The task
Stopping right after the line with "import Mathlib.RingTheory.Regular.RegularSequence", please reproduce the material below exactly from its first line.

Records supplied

---

import Mathlib.FieldTheory.Finite.GaloisField
import Mathlib.RingTheory.PowerSeries.Inverse
import Mathlib.RingTheory.PowerSeries.Order
import Mathlib.RingTheory.KrullDimension.LocalRing
import Mathlib.RingTheory.Regular.RegularSequence
import Literature.RingTheory.TightClosure.TightClosure

/-!
# `FRationalModification` — negative lemmas II(a): the witness rings `K + X·L⟦X⟧`

Support (negative) lemmas for crux `stmt-ResolutionOfSingularities-15316`
(`Summit.ResolutionOfSingularities.ResolutionOfSingularities.Theses.FrobeniusLadder.FRationalModification`,
route FrobeniusLadder, rank 3), filed by the standing disprover (cdisprove gen 1, cycle 1; work file
`Cruxes/FRationalModification/Disproof.lean`, §3). This file sets up the witness rings for the companion
file `Negative/RungTwoNotRungThree.lean`, where the natural strengthening "the rung-2 model is already
rung-3" of the crux is refuted at every prime. No definition and no notation is declared: throughout,
`L` is a field, `K` a subfield, and `R` a subring of `L⟦X⟧` together with the hypothesis
`hR : f ∈ R ↔ f(0) ∈ K`, i.e. `R = K + X·L⟦X⟧` (for `L = 𝔽₉`, `K = 𝔽₃` this is the completed local ring
of the integral plane curve `x² + y² = 0` over `𝔽₃` at the origin — an F-pure, non-normal point that
becomes a node over `𝔽₉`).

* `isUnit_iff_constantCoeff`, `isLocalRing_of_mem_iff`: `R` is local, units = nonzero constant
  coefficient; `charP_of_mem_iff`: `char R = char L`;
* `module_finite_powerSeries` (`L⟦X⟧` is module-finite over `K⟦X⟧` when `[L : K] < ∞`, coefficientwise
  expansion in a basis) and `isNoetherianRing_of_mem_iff`: `R` is Noetherian;
* `mem_radical_of_constantCoeff_eq_zero` (`𝔪 ⊆ rad (a)` for `a ≠ 0`: `g = X g'` has
  `g^(n+1) = a·(u⁻¹ X g'^(n+1))` where `a = Xⁿu`), hence `ringKrullDim_of_mem_iff : dim R = 1` and
  `isMaximal_radical_span_X` (`(X)` is a parameter ideal);
* `dvd_of_pow_eq_mul_pow`: in `L⟦X⟧`, `y^q = r a^q`, `a ≠ 0`, `q > 0 ⇒ a ∣ y` (compare orders);
* `mem_fieldRange_of_pow_mem`: the prime field is Frobenius-saturated in any field of characteristic
  `p` (`x^(p^e) ∈ 𝔽_p ⇒ x ∈ 𝔽_p`, by counting roots of `T^p − T`); `exists_not_mem_fieldRange`:
  `𝔽_{p²} ≠ 𝔽_p`.

## Sources
* R. Fedder, K.-i. Watanabe, MSRI Publ. 15 (1989), Def. 1.5 / 1.10 (Frobenius closure, F-rational; tree
  vocabulary `Literature/RingTheory/TightClosure`). The rings `K + X·L⟦X⟧` are folklore (seminormal,
  non-normal one-dimensional local domains with a residue field extension in the normalisation).
-/

noncomputable section

open IsLocalRing

-- single-problem summit: the doubled namespace component `ResolutionOfSingularities` is forced
set_option linter.dupNamespace false

namespace Summit.ResolutionOfSingularities.ResolutionOfSingularities.Theorems.FRationalModification.Negative

/-! ## The prime field inside a field of characteristic `p` -/

section PrimeField

variable (p : ℕ) [Fact p.Prime] (L : Type) [Field L] [CharP L p]

/-- An element of a field of characteristic `p` fixed by Frobenius lies in the prime field (the
`p` elements of `𝔽_p` are already `p` roots of `T^p − T`). [folklore] -/
theorem mem_fieldRange_of_pow_eq {x : L} (hx : x ^ p = x) :
    x ∈ (ZMod.castHom (dvd_refl p) L).fieldRange := by
  classical
  have hp : 1 < p := (Fact.out : p.Prime).one_lt
  by_contra hxn
  set f : Polynomial L := Polynomial.X ^ p - Polynomial.X with hf
  have hf0 : f ≠ 0 := FiniteField.X_pow_card_sub_X_ne_zero L hp
  have hdeg : f.natDegree = p := FiniteField.X_pow_card_sub_X_natDegree_eq L hp
  let S : Finset L := insert x (Finset.univ.image (ZMod.castHom (dvd_refl p) L))
  have hS : S ⊆ f.roots.toFinset := by
    intro y hy
    rw [Multiset.mem_toFinset, Polynomial.mem_roots hf0, Polynomial.IsRoot, hf, Polynomial.eval_sub,
      Polynomial.eval_pow, Polynomial.eval_X, sub_eq_zero]
    rcases Finset.mem_insert.mp hy with rfl | hy
    · exact hx
    · obtain ⟨b, -, rfl⟩ := Finset.mem_image.mp hy
      rw [← map_pow, ZMod.pow_card]
  have hxS : x ∉ Finset.univ.image (ZMod.castHom (dvd_refl p) L) := by
    intro hx'
    obtain ⟨b, -, hb⟩ := Finset.mem_image.mp hx'
    exact hxn ((ZMod.castHom (dvd_refl p) L).mem_fieldRange.mpr ⟨b, hb⟩)
  have hcardS : S.card = p + 1 := by
    rw [Finset.card_insert_of_notMem hxS,
      Finset.card_image_of_injective _ (ZMod.castHom (dvd_refl p) L).injective, Finset.card_univ, ZMod.card]
  have := (Finset.card_le_card hS).trans ((Multiset.toFinset_card_le _).trans (Polynomial.card_roots' f))
  rw [hcardS, hdeg] at this
  omega

/-- **The prime field is Frobenius-saturated**: `x^(p^e) ∈ 𝔽_p ⇒ x ∈ 𝔽_p`. [folklore] -/
theorem mem_fieldRange_of_pow_mem {x : L} (e : ℕ) (hx : x ^ p ^ e ∈ (ZMod.castHom (dvd_refl p) L).fieldRange) :
    x ∈ (ZMod.castHom (dvd_refl p) L).fieldRange := by
  apply mem_fieldRange_of_pow_eq
  obtain ⟨b, hb⟩ := (ZMod.castHom (dvd_refl p) L).mem_fieldRange.mp hx
  have h1 : (x ^ p ^ e) ^ p = x ^ p ^ e := by rw [← hb, ← map_pow, ZMod.pow_card]
  have h2 : (x ^ p - x) ^ p ^ e = 0 := by
    rw [sub_pow_char_pow, pow_right_comm, h1, sub_self]
  exact sub_eq_zero.mp ((pow_eq_zero_iff (pow_ne_zero e (Fact.out : p.Prime).ne_zero)).mp h2)

/-- `𝔽_{p²} ≠ 𝔽_p`. [folklore] -/
theorem exists_not_mem_fieldRange :
    ∃ ω : GaloisField p 2, ω ∉ (ZMod.castHom (dvd_refl p) (GaloisField p 2)).fieldRange := by
  by_contra h
  have h' : ∀ ω : GaloisField p 2, ω ∈ (ZMod.castHom (dvd_refl p) (GaloisField p 2)).fieldRange :=
    fun ω => not_not.mp (not_exists.mp h ω)
  have hsurj : Function.Surjective (ZMod.castHom (dvd_refl p) (GaloisField p 2)) := fun y =>
    (ZMod.castHom (dvd_refl p) (GaloisField p 2)).mem_fieldRange.mp (h' y)
  have h1 := Nat.card_le_card_of_surjective _ hsurj
  rw [GaloisField.card p 2 two_ne_zero, Nat.card_zmod] at h1
  have hp := (Fact.out : p.Prime).two_le
  nlinarith

end PrimeField

/-! ## The rings `R = K + X·L⟦X⟧` -/

section Witness

variable {L : Type} [Field L] (K : Subfield L) (R : Subring (PowerSeries L))
  (hR : ∀ f : PowerSeries L, f ∈ R ↔ PowerSeries.constantCoeff f ∈ K)
include hR

/-- `X ∈ R`. [folklore] -/
theorem X_mem : (PowerSeries.X : PowerSeries L) ∈ R := by
  rw [hR, PowerSeries.constantCoeff_X]; exact K.zero_mem

/-- Units of `R` are the series with nonzero constant coefficient (the inverse of such a series has
constant coefficient in the subFIELD `K`). [folklore] -/
theorem isUnit_iff_constantCoeff (a : R) :
    IsUnit a ↔ PowerSeries.constantCoeff (a : PowerSeries L) ≠ 0 := by
  constructor
  · intro h h0
    have h1 := h.map R.subtype
    rw [PowerSeries.isUnit_iff_constantCoeff] at h1
    exact h1.ne_zero h0
  · intro h
    have hu : IsUnit (a : PowerSeries L) :=
      PowerSeries.isUnit_iff_constantCoeff.mpr (isUnit_iff_ne_zero.mpr h)
    have hinv : (↑hu.unit⁻¹ : PowerSeries L) ∈ R := by
      rw [hR]
      have h1 : PowerSeries.constantCoeff (a : PowerSeries L) *
          PowerSeries.constantCoeff (↑hu.unit⁻¹ : PowerSeries L) = 1 := by
        rw [← map_mul, hu.mul_val_inv, map_one]
      rw [eq_inv_of_mul_eq_one_right h1]
      exact K.inv_mem ((hR a).mp a.2)
    exact isUnit_iff_exists_inv.mpr ⟨⟨_, hinv⟩, Subtype.ext hu.mul_val_inv⟩

/-- `X` is not a unit of `R`. [folklore] -/
theorem not_isUnit_X : ¬ IsUnit (⟨PowerSeries.X, X_mem K R hR⟩ : R) := by
  rw [isUnit_iff_constantCoeff K R hR]; simp

/-- `R` is local. [folklore] -/
theorem isLocalRing_of_mem_iff : IsLocalRing R := by
  refine IsLocalRing.of_isUnit_or_isUnit_one_sub_self fun a => ?_
  by_cases h : PowerSeries.constantCoeff (a : PowerSeries L) = 0
  · right
    rw [isUnit_iff_constantCoeff K R hR]
    simp [h]
  · exact Or.inl ((isUnit_iff_constantCoeff K R hR a).mpr h)

omit hR in
/-- A subring of `L⟦X⟧` has the characteristic of `L`. [folklore] -/
theorem charP_of_mem_iff (p : ℕ) [CharP L p] : CharP R p := by
  refine ⟨fun n => ⟨fun h => ?_, fun h => ?_⟩⟩
  · have h1 := congrArg (fun r : R => PowerSeries.constantCoeff (r : PowerSeries L)) h
    simp only [Subring.coe_natCast, map_natCast, ZeroMemClass.coe_zero, map_zero] at h1
    exact (CharP.cast_eq_zero_iff L p n).mp h1
  · apply Subtype.ext
    rw [Subring.coe_natCast, ZeroMemClass.coe_zero, ← map_natCast (PowerSeries.C (R := L)) n,
      (CharP.cast_eq_zero_iff L p n).mpr h, map_zero]

omit hR in
/-- `L⟦X⟧` is a finite `K⟦X⟧`-module when `[L : K] < ∞` (coefficientwise expansion in a basis).
[folklore] -/
theorem module_finite_powerSeries [Module.Finite K L] :
    Module.Finite (PowerSeries K) (PowerSeries L) := by
  classical
  let b := Module.finBasis K L
  refine ⟨⟨Finset.univ.image (fun i => PowerSeries.C (b i)), ?_⟩⟩
  rw [eq_top_iff]
  rintro f -
  set g : Fin (Module.finrank K L) → PowerSeries K :=
    fun i => PowerSeries.mk fun m => b.repr (PowerSeries.coeff m f) i with hg
  have hf : f = ∑ i, g i • PowerSeries.C (b i) := by
    ext m
    rw [map_sum]
    have key : ∀ i, PowerSeries.coeff m (g i • PowerSeries.C (b i)) =
        (b.repr (PowerSeries.coeff m f) i) • b i := fun i => by
      change PowerSeries.coeff m (PowerSeries.map (algebraMap K L) (g i) * PowerSeries.C (b i)) = _
      rw [PowerSeries.coeff_mul_C, PowerSeries.coeff_map, hg, PowerSeries.coeff_mk, Algebra.smul_def]
    rw [Finset.sum_congr rfl fun i _ => key i, b.sum_repr]
  rw [hf]
  refine Submodule.sum_mem _ fun i _ => Submodule.smul_mem _ _ (Submodule.subset_span ?_)
  simp

/-- `R` is Noetherian when `[L : K] < ∞`: it is a `K⟦X⟧`-submodule of the finite `K⟦X⟧`-module
`L⟦X⟧`. [folklore] -/
theorem isNoetherianRing_of_mem_iff [Module.Finite K L] : IsNoetherianRing R := by
  haveI := module_finite_powerSeries K
  let ψ : PowerSeries K →+* R :=
    (algebraMap (PowerSeries K) (PowerSeries L)).codRestrict R (fun a => by
      rw [hR]
      change PowerSeries.constantCoeff (PowerSeries.map (algebraMap K L) a) ∈ K
      rw [← PowerSeries.coeff_zero_eq_constantCoeff_apply, PowerSeries.coeff_map]
      exact SetLike.coe_mem _)
  letI : Algebra (PowerSeries K) R := ψ.toAlgebra
  let ι : R →ₗ[PowerSeries K] PowerSeries L :=
    { toFun := fun w => (w : PowerSeries L)
      map_add' := fun _ _ => rfl
      map_smul' := fun _ _ => rfl }
  have hN : IsNoetherian (PowerSeries K) R := isNoetherian_of_injective ι Subtype.val_injective
  exact isNoetherian_of_tower (PowerSeries K) hN

/-- `R` is not a field (`X` is a nonzero non-unit). [folklore] -/
theorem not_isField : ¬ IsField R := fun h => by
  letI := h.toField
  exact not_isUnit_X K R hR (isUnit_iff_ne_zero.mpr fun h0 => PowerSeries.X_ne_zero (congrArg Subtype.val h0))

omit hR in
/-- In `L⟦X⟧` a nonzero series is `X^(ord)` times a unit. [folklore] -/
theorem isUnit_divXPowOrder {a : PowerSeries L} (ha : a ≠ 0) : IsUnit (PowerSeries.divXPowOrder a) := by
  obtain ⟨n, hn⟩ : ∃ n : ℕ, a.order = n := ⟨_, (ENat.coe_toNat (PowerSeries.order_eq_top.not.mpr ha)).symm⟩
  rw [PowerSeries.isUnit_iff_constantCoeff, PowerSeries.constantCoeff_divXPowOrder, isUnit_iff_ne_zero,
    hn, ENat.toNat_coe]
  exact (PowerSeries.order_eq_nat.mp hn).1

/-- The key estimate `𝔪 ⊆ rad (a)` for every `a ≠ 0`: a non-unit `g = X·g'` has
`g^(n+1) = a · (u⁻¹ X g'^(n+1))` where `a = Xⁿ u`. [folklore] -/
theorem mem_radical_of_constantCoeff_eq_zero {a : R} (ha : a ≠ 0) {g : R}
    (hg : PowerSeries.constantCoeff (g : PowerSeries L) = 0) : g ∈ (Ideal.span {a}).radical := by
  have ha' : (a : PowerSeries L) ≠ 0 := fun h => ha (Subtype.ext h)
  set n := (a : PowerSeries L).order.toNat with hn
  have hau : PowerSeries.X ^ n * PowerSeries.divXPowOrder (a : PowerSeries L) = (a : PowerSeries L) :=
    PowerSeries.X_pow_order_mul_divXPowOrder
  obtain ⟨u, hu⟩ := isUnit_divXPowOrder ha'
  obtain ⟨g', hg'⟩ := PowerSeries.X_dvd_iff.mpr hg
  rw [Ideal.mem_radical_iff]
  set ui : PowerSeries L := ((u⁻¹ : (PowerSeries L)ˣ) : PowerSeries L) with hui
  have huu : ui * (u : PowerSeries L) = 1 := by rw [hui, Units.inv_mul]
  refine ⟨n + 1, Ideal.mem_span_singleton'.mpr ⟨⟨ui * PowerSeries.X * g' ^ (n + 1), ?_⟩, ?_⟩⟩
  · rw [hR]; simp
  · apply Subtype.ext
    show (ui * PowerSeries.X * g' ^ (n + 1)) * (a : PowerSeries L) = (g : PowerSeries L) ^ (n + 1)
    rw [hg', ← hau, ← hu, mul_pow, pow_succ]
    calc ui * PowerSeries.X * g' ^ (n + 1) * (PowerSeries.X ^ n * ↑u)
        = (ui * ↑u) * (PowerSeries.X ^ n * PowerSeries.X) * g' ^ (n + 1) := by ring
      _ = PowerSeries.X ^ n * PowerSeries.X * g' ^ (n + 1) := by rw [huu, one_mul]

/-- `dim R = 1`. [folklore] -/
theorem ringKrullDim_of_mem_iff : ringKrullDim R = 1 := by
  haveI := isLocalRing_of_mem_iff K R hR
  refine ringKrullDim_eq_one_iff_of_isLocalRing_isDomain.mpr ⟨not_isField K R hR, fun a ha g hg => ?_⟩
  refine mem_radical_of_constantCoeff_eq_zero K R hR ha (not_not.mp fun h0 => ?_)
  exact (mem_nonunits_iff.mp ((IsLocalRing.mem_maximalIdeal g).mp hg))
    ((isUnit_iff_constantCoeff K R hR g).mpr h0)

/-- `(X)` is a parameter ideal of `R`: its radical is the maximal ideal. [folklore] -/
theorem isMaximal_radical_span_X :
    (Ideal.span {(⟨PowerSeries.X, X_mem K R hR⟩ : R)}).radical.IsMaximal := by
  haveI := isLocalRing_of_mem_iff K R hR
  have h : (Ideal.span {(⟨PowerSeries.X, X_mem K R hR⟩ : R)}).radical = maximalIdeal R := by
    refine le_antisymm (IsLocalRing.le_maximalIdeal ?_) fun g hg => ?_
    · rw [Ne, Ideal.radical_eq_top, Ideal.span_singleton_eq_top]; exact not_isUnit_X K R hR
    · refine mem_radical_of_constantCoeff_eq_zero K R hR
        (fun h0 => PowerSeries.X_ne_zero (congrArg Subtype.val h0)) (not_not.mp fun h0 => ?_)
      exact (mem_nonunits_iff.mp ((IsLocalRing.mem_maximalIdeal g).mp hg))
        ((isUnit_iff_constantCoeff K R hR g).mpr h0)
  rw [h]
  exact maximalIdeal.isMaximal _

omit hR in
/-- In `L⟦X⟧`: `y^q = r a^q` with `a ≠ 0`, `q > 0` forces `a ∣ y` (compare orders). [folklore] -/
theorem dvd_of_pow_eq_mul_pow {a y r : PowerSeries L} (ha : a ≠ 0) {q : ℕ} (hq : 0 < q)
    (h : y ^ q = r * a ^ q) : a ∣ y := by
  by_cases hy : y = 0
  · exact hy ▸ dvd_zero a
  obtain ⟨na, hna⟩ : ∃ n : ℕ, a.order = n := ⟨_, (ENat.coe_toNat (PowerSeries.order_eq_top.not.mpr ha)).symm⟩
  obtain ⟨ny, hny⟩ : ∃ n : ℕ, y.order = n := ⟨_, (ENat.coe_toNat (PowerSeries.order_eq_top.not.mpr hy)).symm⟩
  have hle : na ≤ ny := by
    have h1 : (y ^ q).order = q • (ny : ℕ∞) := by rw [PowerSeries.order_pow, hny]
    have h2 : (y ^ q).order = r.order + q • (na : ℕ∞) := by
      rw [h, PowerSeries.order_mul, PowerSeries.order_pow, hna]
    have h3 : q • (na : ℕ∞) ≤ q • (ny : ℕ∞) := by rw [← h1, h2]; exact le_add_self
    have h4 : ((q * na : ℕ) : ℕ∞) ≤ ((q * ny : ℕ) : ℕ∞) := by simpa [nsmul_eq_mul] using h3
    exact Nat.le_of_mul_le_mul_left (ENat.coe_le_coe.mp h4) hq
  have hXy : PowerSeries.X ^ na ∣ y := by
    have := PowerSeries.X_pow_order_dvd (φ := y)
    rw [hny, ENat.toNat_coe] at this
    exact (pow_dvd_pow _ hle).trans this
  have hau : PowerSeries.X ^ na * PowerSeries.divXPowOrder a = a := by
    have := PowerSeries.X_pow_order_mul_divXPowOrder (f := a)
    rwa [hna, ENat.toNat_coe] at this
  obtain ⟨u, hu⟩ := isUnit_divXPowOrder ha
  obtain ⟨y', hy'⟩ := hXy
  set ui : PowerSeries L := ((u⁻¹ : (PowerSeries L)ˣ) : PowerSeries L) with hui
  have huu : (u : PowerSeries L) * ui = 1 := by rw [hui, Units.mul_inv]
  refine ⟨ui * y', ?_⟩
  rw [hy', ← hau, ← hu]
  calc PowerSeries.X ^ na * y' = PowerSeries.X ^ na * ((u : PowerSeries L) * ui) * y' := by
        rw [huu, mul_one]
    _ = PowerSeries.X ^ na * ↑u * (ui * y') := by ring

end Witness

end Summit.ResolutionOfSingularities.ResolutionOfSingularities.Theorems.FRationalModification.Negative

---

Answer section
import Mathlib.FieldTheory.Finite.GaloisField
import Mathlib.RingTheory.PowerSeries.Inverse
import Mathlib.RingTheory.PowerSeries.Order
import Mathlib.RingTheory.KrullDimension.LocalRing
import Mathlib.RingTheory.Regular.RegularSequence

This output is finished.